DR. PAUL LACHANCE: For extend mission, that critical factors are space, weight, and power. This being the case, the idea or the concept of reusing what you have in the spacecraft becomes the optimal approach. First, you would try to recycle the water, then probably the oxygen, by, for instance, recovering the CO2 and extracting the oxygen from it. And the regeneration of food becomes an important factor.

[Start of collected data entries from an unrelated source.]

/-- **THE FLOOR WITHOUT SCREW PAIR TYPES, even case** (`|B|` even `≥ 4`).  If `B` has no screw pair type and a finite family `S` of octic
HODGE vectors generates `hodge₂` together with the octic pairs and all motions, then `β ≤ |S| + 1`. [folklore] -/
theorem card_orb₂_le_card_add_one_of_noScrew_even (hev : Even (Fintype.card B)) (h3 : 3 ≤ Fintype.card B)
    (hns : ∀ (T : Ty₂ B) (h : ZMod 4 × B), act B true h T ≠ T) (S : Finset (Ty₂ B → ℤ)) (hSH : ∀ v ∈ S, v ∈ hodge₂ B)
    (hS : hodge₂ B ≤ pairs₂ B ⊔ spanMot B S) : Fintype.card (Orb₂ B) ≤ S.card + 1 := by
  classical
  obtain ⟨b₀⟩ : Nonempty B := Fintype.card_pos_iff.mp (by omega)
  obtain ⟨c, hc⟩ := exists_parity₂ B hns
  set T := Submodule.span (ZMod 2) ((S.image (parF₂ B b₀ c) : Finset _) : Set (Option (Orb₂ B) → ZMod 2)) with hT
  have hT' : Module.finrank (ZMod 2) T ≤ S.card := (finrank_span_finset_le_card _).trans Finset.card_image_le
  let NRt := {ω : Orb₂ B // 2 ≤ potOrb B ω}
  have hrep : ∀ ω : NRt, 2 ≤ pot B ω.1.out := by
    intro ω
    have h := ω.2
    rw [← Quotient.out_eq ω.1, potOrb_mk] at h
    exact h
  choose T₁ T₂ T₃ hF hP₁ hP₂ hP₃ using fun ω : NRt => exists_rel B h3 ω.1.out (hrep ω)
  have cast3 : (∀ r : Fin 3, ((r : ℕ) : ZMod 4) ≠ -1) ∧ (∀ r r' : Fin 3, ((r : ℕ) : ZMod 4) = ((r' : ℕ) : ZMod 4) → r = r') := by
    refine ⟨by decide, by decide⟩
  -- the index type and the vectors: relations, Boolean lifts, three D-moves, the constant square (`false`) and the Weil lift (`true`)
  let vec : NRt ⊕ (ZMod 4 ⊕ (Fin 3 ⊕ Bool)) → (Ty₂ B → ℤ) := fun x =>
    match x with
    | Sum.inl ω => Pi.single ω.1.out 1 - Pi.single (T₁ ω) 1 - Pi.single (T₂ ω) 1 + Pi.single (T₃ ω) 1
    | Sum.inr (Sum.inl t) => tens B (Xvec B (t + 1) b₀) (Pi.single (cst B 0) 1)
    | Sum.inr (Sum.inr (Sum.inl r)) =>
        tens B (Pi.single (atom B (((r : ℕ) : ZMod 4) + 1) b₀ (-1)) 1 - Pi.single (cst B (((r : ℕ) : ZMod 4) + 1)) 1)
          (Pi.single (cst B 0) 1 - Pi.single (cst B (((r : ℕ) : ZMod 4) + 1)) 1)
    | Sum.inr (Sum.inr (Sum.inr false)) =>
        tens B (Pi.single (cst B 1) 1 - Pi.single (cst B 0) 1) (Pi.single (cst B 1) 1 - Pi.single (cst B 0) 1)
    | Sum.inr (Sum.inr (Sum.inr true)) => tens B (Wvec B 1) (Pi.single (cst B 0) 1)
  have hvecH : ∀ x, vec x ∈ hodge₂ B := by
    rintro (ω | t | r | (_ | _))
    · exact mem_hodge₂_of_isFace₂ B (hF ω)
    · exact tens_mem_hodge₂_left B (Xvec_mem B _ b₀) (sum_Xvec B _ b₀) _
    · exact tens_mem_hodge₂_of_sum_eq_zero B (sum_single_sub_single B _ _) (sum_single_sub_single B _ _)
    · exact tens_mem_hodge₂_of_sum_eq_zero B (sum_single_sub_single B _ _) (sum_single_sub_single B _ _)
    · exact tens_mem_hodge₂_left B (Wvec_mem B _) (sum_Wvec B _) _
  have hmem : ∀ x, parF₂ B b₀ c (vec x) ∈ T := fun x => parF₂_mem_span_of_mem B hc S hSH (hS (hvecH x))
  -- block parity formulas
  have vX : ∀ (t : ZMod 4) (ω : Orb₂ B), parVec₂ B (vec (Sum.inr (Sum.inl t))) ω =
      (if ω = blkA B b₀ t 1 then 1 else 0) + (if ω = blkA B b₀ (t + 1) (-1) then 1 else 0)
        + (if ω = blkC B (-(t + 1)) then 1 else 0) + (if ω = blkC B (-(t + 1) - 1) then 1 else 0) := by
    intro t ω
    show parVec₂ B (tens B (Xvec B (t + 1) b₀) (Pi.single (cst B 0) 1)) ω = _
    rw [parVec₂_X B b₀, add_sub_cancel_right]
  have vD : ∀ (r : Fin 3) (ω : Orb₂ B), parVec₂ B (vec (Sum.inr (Sum.inr (Sum.inl r)))) ω =
      (if ω = blkA B b₀ ((r : ℕ) : ZMod 4) (-1) then 1 else 0) + (if ω = blkA B b₀ (-1) (-1) then 1 else 0)
        + (if ω = blkC B (0 - (((r : ℕ) : ZMod 4) + 1)) then 1 else 0) + (if ω = blkC B 0 then 1 else 0) := by
    intro r ω
    show parVec₂ B (tens B (Pi.single (atom B (((r : ℕ) : ZMod 4) + 1) b₀ (-1)) 1 - Pi.single (cst B (((r : ℕ) : ZMod 4) + 1)) 1)
      (Pi.single (cst B 0) 1 - Pi.single (cst B (((r : ℕ) : ZMod 4) + 1)) 1)) ω = _
    rw [parVec₂_Dmove B b₀, show ((r : ℕ) : ZMod 4) + 1 - 0 - 1 = ((r : ℕ) : ZMod 4) by ring,
      show ((r : ℕ) : ZMod 4) + 1 - (((r : ℕ) : ZMod 4) + 1) - 1 = -1 by ring, sub_self]
  have vC : ∀ ω : Orb₂ B, parVec₂ B (vec (Sum.inr (Sum.inr (Sum.inr false)))) ω =
      (if ω = blkC B (-1) then 1 else 0) + (if ω = blkC B 1 then 1 else 0) := fun ω => parVec₂_ccSquare B ω
  have vW : ∀ ω : Orb₂ B, parVec₂ B (vec (Sum.inr (Sum.inr (Sum.inr true)))) ω = 0 := fun ω => parVec₂_W_even B hev b₀ ω
  have fW : fpar₂ B b₀ c (vec (Sum.inr (Sum.inr (Sum.inr true)))) = 1 := fpar₂_W B hc hev b₀
  have resA : ∀ (ω : NRt) (ρ k : ZMod 4), (k = 1 ∨ k = -1) → (ω.1 : Orb₂ B) ≠ blkA B b₀ ρ k := by
    intro ω ρ k hk h
    have := (potOrb_blk B h3 b₀ 0 ρ hk).2
    have h2 := ω.2
    rw [h] at h2
    omega
  have resC : ∀ (ω : NRt) (d : ZMod 4), (ω.1 : Orb₂ B) ≠ blkC B d := by
    intro ω d h
    have := (potOrb_blk B h3 b₀ d 0 (Or.inl rfl)).1
    have h2 := ω.2
    rw [h] at h2
    omega
  have m1 : (-1 : ZMod 4) = 1 ∨ (-1 : ZMod 4) = -1 := Or.inr rfl
  have p1 : (1 : ZMod 4) = 1 ∨ (1 : ZMod 4) = -1 := Or.inl rfl
  have AA : ∀ (ρ ρ' k k' : ZMod 4), k ≠ 0 → (blkA B b₀ ρ k = blkA B b₀ ρ' k' ↔ ρ = ρ' ∧ k = k') :=
    fun ρ ρ' k k' hk => blkA_eq_blkA_iff B h3 b₀ hk
  have AC : ∀ (ρ k d : ZMod 4), k ≠ 0 → blkA B b₀ ρ k ≠ blkC B d :=
    fun ρ k d hk => blkA_ne_blkC B h3 b₀ ρ hk d
  have CC : ∀ d d' : ZMod 4, blkC B d = blkC B d' ↔ d = d' ∨ d = -d' - 1 := fun d d' => blkC_eq_blkC_iff B d d'
  have k1 : (1 : ZMod 4) ≠ 0 := by decide
  have km : (-1 : ZMod 4) ≠ 0 := by decide
  -- linear independence of the `(f, parities)`-values
  have hli : LinearIndependent (ZMod 2) (fun x => parF₂ B b₀ c (vec x)) := by
    rw [Fintype.linearIndependent_iff]
    intro g hsum
    -- evaluation at a block
    have heval : ∀ ω : Orb₂ B, (∑ ωn : NRt, g (Sum.inl ωn) * parVec₂ B (vec (Sum.inl ωn)) ω)
        + ((∑ t : ZMod 4, g (Sum.inr (Sum.inl t)) * parVec₂ B (vec (Sum.inr (Sum.inl t))) ω)
          + ((∑ r : Fin 3, g (Sum.inr (Sum.inr (Sum.inl r))) * parVec₂ B (vec (Sum.inr (Sum.inr (Sum.inl r)))) ω)
            + (g (Sum.inr (Sum.inr (Sum.inr true))) * parVec₂ B (vec (Sum.inr (Sum.inr (Sum.inr true)))) ω
              + g (Sum.inr (Sum.inr (Sum.inr false))) * parVec₂ B (vec (Sum.inr (Sum.inr (Sum.inr false)))) ω))) = 0 := by
      intro ω
      have h := congrFun hsum (some ω)
      rw [Finset.sum_apply, Fintype.sum_sum_type, Fintype.sum_sum_type, Fintype.sum_sum_type, Fintype.sum_bool] at h
      simp only [Pi.smul_apply, smul_eq_mul, Pi.zero_apply, parF₂_apply_some] at h
      exact h
    -- (a) the non-residual coefficients vanish
    have hnr : ∀ ωn : NRt, g (Sum.inl ωn) = 0 := by
      by_contra hne
      obtain ⟨ω₁, hω₁⟩ := not_forall.mp hne
      obtain ⟨ω₀, hω₀, hmax⟩ := Finset.exists_max_image (univ.filter fun ωn : NRt => g (Sum.inl ωn) ≠ 0)
        (fun ωn => potOrb B ωn.1) ⟨ω₁, mem_filter.mpr ⟨mem_univ _, hω₁⟩⟩
      have hg₀ : g (Sum.inl ω₀) ≠ 0 := (mem_filter.mp hω₀).2
      have hs₀ : ω₀.1.out ∈ orbSet₂ B ω₀.1 := (mem_orbSet₂ B).mpr (Quotient.out_eq _)
      have h := heval ω₀.1
      rw [vW, vC, if_neg (resC ω₀ (-1)), if_neg (resC ω₀ 1), add_zero, mul_zero, mul_zero, add_zero] at h
      have hXz : ∀ t : ZMod 4, g (Sum.inr (Sum.inl t)) * parVec₂ B (vec (Sum.inr (Sum.inl t))) ω₀.1 = 0 := by
        intro t
        rw [vX, if_neg (resA ω₀ t 1 p1), if_neg (resA ω₀ (t + 1) (-1) m1), if_neg (resC ω₀ _), if_neg (resC ω₀ _), add_zero,
          add_zero, add_zero, mul_zero]
      have hDz : ∀ r : Fin 3, g (Sum.inr (Sum.inr (Sum.inl r))) * parVec₂ B (vec (Sum.inr (Sum.inr (Sum.inl r)))) ω₀.1 = 0 := by
        intro r
        rw [vD, if_neg (resA ω₀ _ (-1) m1), if_neg (resA ω₀ (-1) (-1) m1), if_neg (resC ω₀ _), if_neg (resC ω₀ _), add_zero,
          add_zero, add_zero, mul_zero]
      rw [Finset.sum_eq_zero (fun t _ => hXz t), Finset.sum_eq_zero (fun r _ => hDz r), zero_add, add_zero, add_zero] at h
      have hterm : ∀ ωn : NRt, g (Sum.inl ωn) * parVec₂ B (vec (Sum.inl ωn)) ω₀.1 = if ωn = ω₀ then g (Sum.inl ω₀) else 0 := by
        intro ωn
        by_cases hgn : g (Sum.inl ωn) = 0
        · rw [hgn, zero_mul]; split_ifs with h' <;> [rw [← h', hgn]; rfl]
        · have hle : potOrb B ωn.1 ≤ potOrb B ω₀.1 := hmax ωn (mem_filter.mpr ⟨mem_univ _, hgn⟩)
          have hpot : pot B ωn.1.out ≤ potOrb B ω₀.1 := by rw [← Quotient.out_eq ωn.1, potOrb_mk] at hle; exact hle
          rw [show vec (Sum.inl ωn) = Pi.single ωn.1.out 1 - Pi.single (T₁ ωn) 1 - Pi.single (T₂ ωn) 1 + Pi.single (T₃ ωn) 1
              from rfl, parVec₂_rel B (hP₁ ωn) (hP₂ ωn) (hP₃ ωn) ω₀.1 hpot]
          by_cases hωω : ωn = ω₀
          · subst hωω; rw [if_pos hs₀, if_pos rfl, mul_one]
          · have hnot : ωn.1.out ∉ orbSet₂ B ω₀.1 := by
              intro hin
              exact hωω (Subtype.ext (((mem_orbSet₂ B).mp hin).symm ▸ (Quotient.out_eq ωn.1).symm ▸ rfl))
            rw [if_neg hnot, if_neg hωω, mul_zero]
      rw [Finset.sum_congr rfl (fun ωn _ => hterm ωn), Finset.sum_ite_eq' univ ω₀, if_pos (mem_univ _)] at h
      exact hg₀ h
    have hrest : ∀ ω : Orb₂ B, (∑ t : ZMod 4, g (Sum.inr (Sum.inl t)) * parVec₂ B (vec (Sum.inr (Sum.inl t))) ω)
        + ((∑ r : Fin 3, g (Sum.inr (Sum.inr (Sum.inl r))) * parVec₂ B (vec (Sum.inr (Sum.inr (Sum.inl r)))) ω)
          + g (Sum.inr (Sum.inr (Sum.inr false))) * parVec₂ B (vec (Sum.inr (Sum.inr (Sum.inr false)))) ω) = 0 := by
      intro ω
      have h := heval ω
      rw [Finset.sum_eq_zero (fun ωn _ => by rw [hnr ωn, zero_mul]), zero_add, vW, mul_zero, zero_add] at h
      exact h
    -- (b) the Boolean lifts: evaluate at `A(ρ, +1)`
    have hX : ∀ t : ZMod 4, g (Sum.inr (Sum.inl t)) = 0 := by
      intro ρ
      have h := hrest (blkA B b₀ ρ 1)
      have hXt : ∀ t : ZMod 4, g (Sum.inr (Sum.inl t)) * parVec₂ B (vec (Sum.inr (Sum.inl t))) (blkA B b₀ ρ 1)
          = if ρ = t then g (Sum.inr (Sum.inl t)) else 0 := by
        intro t
        rw [vX, if_neg (AC ρ 1 (-(t + 1)) k1), if_neg (AC ρ 1 (-(t + 1) - 1) k1), add_zero, add_zero,
          if_neg (show ¬ blkA B b₀ ρ 1 = blkA B b₀ (t + 1) (-1) from fun h' => absurd ((AA _ _ _ _ k1).mp h').2 (by decide)),
          add_zero]
        by_cases hρt : ρ = t
        · rw [if_pos ((AA _ _ _ _ k1).mpr ⟨hρt, rfl⟩), if_pos hρt, mul_one]
        · rw [if_neg (fun h' => hρt ((AA _ _ _ _ k1).mp h').1), if_neg hρt, mul_zero]
      have hDz : ∀ r : Fin 3, g (Sum.inr (Sum.inr (Sum.inl r))) * parVec₂ B (vec (Sum.inr (Sum.inr (Sum.inl r)))) (blkA B b₀ ρ 1) = 0 := by
        intro r
        rw [vD, if_neg (show ¬ blkA B b₀ ρ 1 = blkA B b₀ ((r : ℕ) : ZMod 4) (-1) from fun h' => absurd ((AA _ _ _ _ k1).mp h').2 (by decide)),
          if_neg (show ¬ blkA B b₀ ρ 1 = blkA B b₀ (-1) (-1) from fun h' => absurd ((AA _ _ _ _ k1).mp h').2 (by decide)),
          if_neg (AC ρ 1 _ k1), if_neg (AC ρ 1 0 k1), add_zero, add_zero, add_zero, mul_zero]
      have hCz : g (Sum.inr (Sum.inr (Sum.inr false))) * parVec₂ B (vec (Sum.inr (Sum.inr (Sum.inr false)))) (blkA B b₀ ρ 1) = 0 := by
        rw [vC, if_neg (AC ρ 1 (-1) k1), if_neg (AC ρ 1 1 k1), add_zero, mul_zero]
      rw [Finset.sum_congr rfl (fun t _ => hXt t), Finset.sum_ite_eq univ ρ, if_pos (mem_univ _),
        Finset.sum_eq_zero (fun r _ => hDz r), hCz, add_zero, add_zero] at h
      exact h
    have hrest' : ∀ ω : Orb₂ B, (∑ r : Fin 3, g (Sum.inr (Sum.inr (Sum.inl r))) * parVec₂ B (vec (Sum.inr (Sum.inr (Sum.inl r)))) ω)
        + g (Sum.inr (Sum.inr (Sum.inr false))) * parVec₂ B (vec (Sum.inr (Sum.inr (Sum.inr false)))) ω = 0 := by
      intro ω
      have h := hrest ω
      have hXz : ∑ t : ZMod 4, g (Sum.inr (Sum.inl t)) * parVec₂ B (vec (Sum.inr (Sum.inl t))) ω = 0 :=
        Finset.sum_eq_zero (fun t _ => by rw [hX t, zero_mul])
      rw [hXz, zero_add] at h
      exact h
    -- (c) the three D-moves: evaluate at `A(ρ, −1)`, `ρ = 0, 1, 2`
    have hD : ∀ r : Fin 3, g (Sum.inr (Sum.inr (Sum.inl r))) = 0 := by
      intro r₀
      have h := hrest' (blkA B b₀ ((r₀ : ℕ) : ZMod 4) (-1))
      have hDt : ∀ r : Fin 3, g (Sum.inr (Sum.inr (Sum.inl r))) * parVec₂ B (vec (Sum.inr (Sum.inr (Sum.inl r))))
          (blkA B b₀ ((r₀ : ℕ) : ZMod 4) (-1)) = if r₀ = r then g (Sum.inr (Sum.inr (Sum.inl r))) else 0 := by
        intro r
        rw [vD, if_neg (show ¬ blkA B b₀ ((r₀ : ℕ) : ZMod 4) (-1) = blkA B b₀ (-1) (-1) from
            fun h' => cast3.1 r₀ ((AA _ _ _ _ km).mp h').1),
          if_neg (AC _ (-1) _ km), if_neg (AC _ (-1) 0 km), add_zero, add_zero, add_zero]
        by_cases hrr : r₀ = r
        · subst hrr; rw [if_pos rfl, if_pos rfl, mul_one]
        · rw [if_neg (fun h' => hrr (cast3.2 r₀ r ((AA _ _ _ _ km).mp h').1)), if_neg hrr, mul_zero]
      have hCz : g (Sum.inr (Sum.inr (Sum.inr false))) * parVec₂ B (vec (Sum.inr (Sum.inr (Sum.inr false))))
          (blkA B b₀ ((r₀ : ℕ) : ZMod 4) (-1)) = 0 := by
        rw [vC, if_neg (AC _ (-1) (-1) km), if_neg (AC _ (-1) 1 km), add_zero, mul_zero]
      rw [Finset.sum_congr rfl (fun r _ => hDt r), Finset.sum_ite_eq univ r₀, if_pos (mem_univ _), hCz, add_zero] at h
      exact h
    -- (d) the constant square: evaluate at `C(0)`
    have hC : g (Sum.inr (Sum.inr (Sum.inr false))) = 0 := by
      have h := hrest' (blkC B 0)
      have hDz : ∑ r : Fin 3, g (Sum.inr (Sum.inr (Sum.inl r))) * parVec₂ B (vec (Sum.inr (Sum.inr (Sum.inl r)))) (blkC B 0) = 0 :=
        Finset.sum_eq_zero (fun r _ => by rw [hD r, zero_mul])
      have yC3 : blkC B 0 = blkC B (-1) := (CC 0 (-1)).mpr (Or.inr (by decide))
      have nC1 : ¬ blkC B 0 = blkC B 1 := fun h' => absurd ((CC 0 1).mp h') (by decide)
      rw [hDz, zero_add, vC, if_pos yC3, if_neg nC1, add_zero, mul_one] at h
      exact h
    -- (e) the Weil lift: evaluate the half-parity component
    have hW : g (Sum.inr (Sum.inr (Sum.inr true))) = 0 := by
      have h := congrFun hsum none
      rw [Finset.sum_apply, Fintype.sum_sum_type, Fintype.sum_sum_type, Fintype.sum_sum_type, Fintype.sum_bool] at h
      simp only [Pi.smul_apply, smul_eq_mul, Pi.zero_apply, parF₂_apply_none] at h
      rw [Finset.sum_eq_zero (fun ωn _ => by rw [hnr ωn, zero_mul]), Finset.sum_eq_zero (fun t _ => by rw [hX t, zero_mul]),
        Finset.sum_eq_zero (fun r _ => by rw [hD r, zero_mul]), hC, zero_mul, fW, mul_one, zero_add, zero_add, zero_add, add_zero] at h
      exact h
    rintro (ω | t | r | (_ | _))
    · exact hnr ω
    · exact hX t
    · exact hD r
    · exact hC
    · exact hW
  -- count
  have hli' : LinearIndependent (ZMod 2) (fun x => (⟨_, hmem x⟩ : T)) := LinearIndependent.of_comp T.subtype hli
  have hcard := hli'.fintype_card_le_finrank
  simp only [Fintype.card_sum, ZMod.card, Fintype.card_fin, Fintype.card_bool] at hcard
  have hsplit : Fintype.card NRt + Fintype.card {ω : Orb₂ B // potOrb B ω ≤ 1} = Fintype.card (Orb₂ B) := card_blocks_split B
  have hten := card_residual_blocks_le_ten B h3
  omega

However, this has to be taken in a series of steps. Probably the first approach would be to compress foods, which we are now doing, and therefore reduce the volume for storage. Then we would try to introduce items such as these prototype foods here, the nutrient-defined diet. This would be a diet with just the essential ingredients, keyed to the man's requirement.

JOHN FITCH: You'd leave out the fibers and other things in food that you can't digest anyway?

DR. PAUL LACHANCE: Right, correct, and we would make it available as powder. It can be reconstituted and made into a liquid to drink, or it would be the identical ingredients in the form of a candy or even a cookie. From that step, you could introduce into this synthetic compounds, synthesized essential amino acids, for instance, or even foreign compounds, such as some products, byproducts of the petroleum industry.

JOHN FITCH: These might actually have more nutrient value per cubic inch than nature's own foods?

DR. PAUL LACHANCE: That's right. That would be the purpose of doing this. And, of course, lastly, one would get into the true closed ecological system in the biological sense, which would be the use of algae, fungi, higher plants, bacteria, or a combination thereof, where you would have, essentially, a small farm in space, or a microcosm, as we call it. You would produce your own food, and you might, of course, concurrently regenerate oxygen and pick up CO2.

JOHN FITCH: Thank you very much, Dr. LaChance.

Today we've been visiting the US Army Natick Laboratories in Natick, Massachusetts. Our guests have been Dr. Paul LaChance, of the Manned Spacecraft Center in Houston, Dr. Doris Calloway, of the University of California at Berkeley, and from the Natick Laboratories, Dr. Donald Westcott and Mrs. Mary Klicka.

I'm John Fitch, MIT Science Reporter.